Saturday, 31 July 2021

A view into state [backdated draft]

Note: This post is backdated to the date of the last draft (31 Jul 2021) as I changed my job and role and didn't want to bias / inform myself by that. It's an unfinished fragment of my thinking at that point in time that I just cleaned up a little and added references where necessary, but it's still rough and incomplete.

In principle, any stream processor could be used for materialized views
Kleppmann, 2017, p. 467

Martin Kleppmann recently gave a great keynote in which he summarized his ideas under a new framework of unordered vs. ordered events and mutable vs immutable state. In the accompanying paper he also gave an outlook on a new wave of tools that "abstract away" these consistency decisions in event-driven systems, in particular "Materialized Views" e.g. Materialize - a great overview on the different patterns is Jamie's article.

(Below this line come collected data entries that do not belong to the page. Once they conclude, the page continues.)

import Summits.AtomisticToContinuum.Crystallization.Theorems.ReggeStarCoercivityDefectFreeCrystallizesLayeredGluing11
/-!
# Part 12 of the proof of `stub_layeredGluing : LayeredGluing` (S5a, line `prestress-split-korn`, crux stmt-AtomisticToContinuum-13603); see the module docstring of the final part `ReggeStarCoercivityDefectFreeCrystallizesLayeredGluing.lean` for the overview
-/
noncomputable section
open scoped BigOperators Classical InnerProductSpace
open Filter Topology

namespace Summit.AtomisticToContinuum.Crystallization.Theorems.PrestressSplitKorn

open Summit.AtomisticToContinuum.Crystallization.Theses
open Summit.AtomisticToContinuum.Crystallization.Theses.ReggeStarCoercivity
open Summit.AtomisticToContinuum.Crystallization.Theorems.DefectFreeCrystallizes.Negative.PredicateAPI
open Literature.MathematicalPhysics.StatisticalMechanics Literature.Geometry.DiscreteGeometry

section Sites

variable {a : ℝ} {s : ℤ → ℤ} {z : ℤ → ℝ}

section Slab

variable {a : ℝ} {s : ℤ → ℤ} {z : ℤ → ℝ} {Y : Set (EuclideanSpace ℝ (Fin 3))}

/-- **The half-known structure one layer up.** -/
theorem halfFramedAt_up {p : EuclideanSpace ℝ (Fin 3)} (hL : LayerFramed a Y p) (hp : FramedAt a Y p s z) :
    HalfFramedAt a Y (p + layeredPos a s z (1, 0, 0)) (fun k => s (k + 1)) (fun k => z (k + 1) - z 1) := by
  have hp' := hp
  obtain ⟨hbox, hs, hz0, -, -⟩ := hp
  have hsh : ∀ l, layeredPos a (fun k => s (k + 1)) (fun k => z (k + 1) - z 1) l =
      layeredPos a s z (l + (1, 0, 0)) - layeredPos a s z (1, 0, 0) := fun l => layeredPos_shift a s z (1, 0, 0) l
  have hbox1 : InBox a (fun k => z (k + 1) - z 1) := hbox.shift 1
  have hz1 := hbox.z_one hz0
  have hz2 := hbox.z_two hz0
  refine ⟨hbox1, isHaggSeq_shift hs 1, by simp, ?_, ?_⟩
  · intro y hy hd hh
    simp only [PiLp.add_apply, layeredPos_apply_two] at hh
    rw [show (1 : ℤ) + 1 = 2 by norm_num] at hh
    have habs : |y 2 - p 2| < 7 / 4 := by
      have h1 : |y 2 - (p + layeredPos a s z (1, 0, 0)) 2| < 2 := by
        have := (show |(y - (p + layeredPos a s z (1, 0, 0))) 2| ≤ ‖y - (p + layeredPos a s z (1, 0, 0))‖ by simpa only [Real.norm_eq_abs] using PiLp.norm_apply_le (y - (p + layeredPos a s z (1, 0, 0))) 2)
        rw [PiLp.sub_apply] at this
        rw [dist_eq_norm] at hd
        linarith
      simp only [PiLp.add_apply, layeredPos_apply_two] at h1
      rw [abs_lt] at h1 ⊢
      constructor <;> linarith [h1.1, hz1.1, hz1.2, hz2.2, hbox.2.1, hbox.1]
    obtain ⟨l, -, hl⟩ := slab_exact hL hp' hy habs
    refine ⟨l - (1, 0, 0), ?_⟩
    rw [hsh, sub_add_cancel, hl]
    abel
  · intro l hl hl1
    rw [hsh, show p + layeredPos a s z (1, 0, 0) + (layeredPos a s z (l + (1, 0, 0)) - layeredPos a s z (1, 0, 0)) =
      p + layeredPos a s z (l + (1, 0, 0)) by abel]
    apply slab_mem hL hp'
    have habs := (hbox1.abs_z_le (by simp) l.1).2
    have hn : |z (l.1 + 1) - z 1| < 2 := by
      have := (show |(layeredPos a (fun k => s (k + 1)) (fun k => z (k + 1) - z 1) l) 2| ≤ ‖layeredPos a (fun k => s (k + 1)) (fun k => z (k + 1) - z 1) l‖ by simpa only [Real.norm_eq_abs] using PiLp.norm_apply_le (layeredPos a (fun k => s (k + 1)) (fun k => z (k + 1) - z 1) l) 2)
      rw [layeredPos_apply_two] at this
      exact lt_of_le_of_lt this hl
    have h3 : |(l.1 : ℝ)| < 3 := by linarith
    rw [← Int.cast_abs] at h3
    have : |l.1| < 3 := by exact_mod_cast h3
    simp only [Prod.fst_add]
    rw [abs_lt] at this; omega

I've been a fan of this idea not only since the famous "database turned inside out" (1) quote but actually when I first worked with Spanner and saw firsthand how it turned into an SQL system which required a surprising amount of abstraction of internal (consistency) concepts. Most surprising was that fundamentally Spanner is a messaging system (in other words it is truly distributed and not built on replication paradigms), and could even be used as a queue by observing changes "inside out". In most databases those changes are row-based and often used (with CDC) as basis for event sourcing architectures, sadly mixing physical considerations with domain events. But I am interested in one level lower, of the changes within a domain event entity, and lineage, the reason why. This interest comes from Dataflow / Beam and its consistent view of temporal locality, something I've been keen on since agent-based simulation using Erlang's actor inbox (2). Beam doesn't use "wall clock" time but time in the sense of event-timeflow or an ordered sequence of events or the spacetime / promise-theory goal "to explain a process ... we need to be able to ... tell a story about its behaviours". I'm interested in exposing this state and making it legible and explainable.


Wouldn't it be great to have a database supporting per row state (consistency) metadata instead of state hidden in a stream processing system?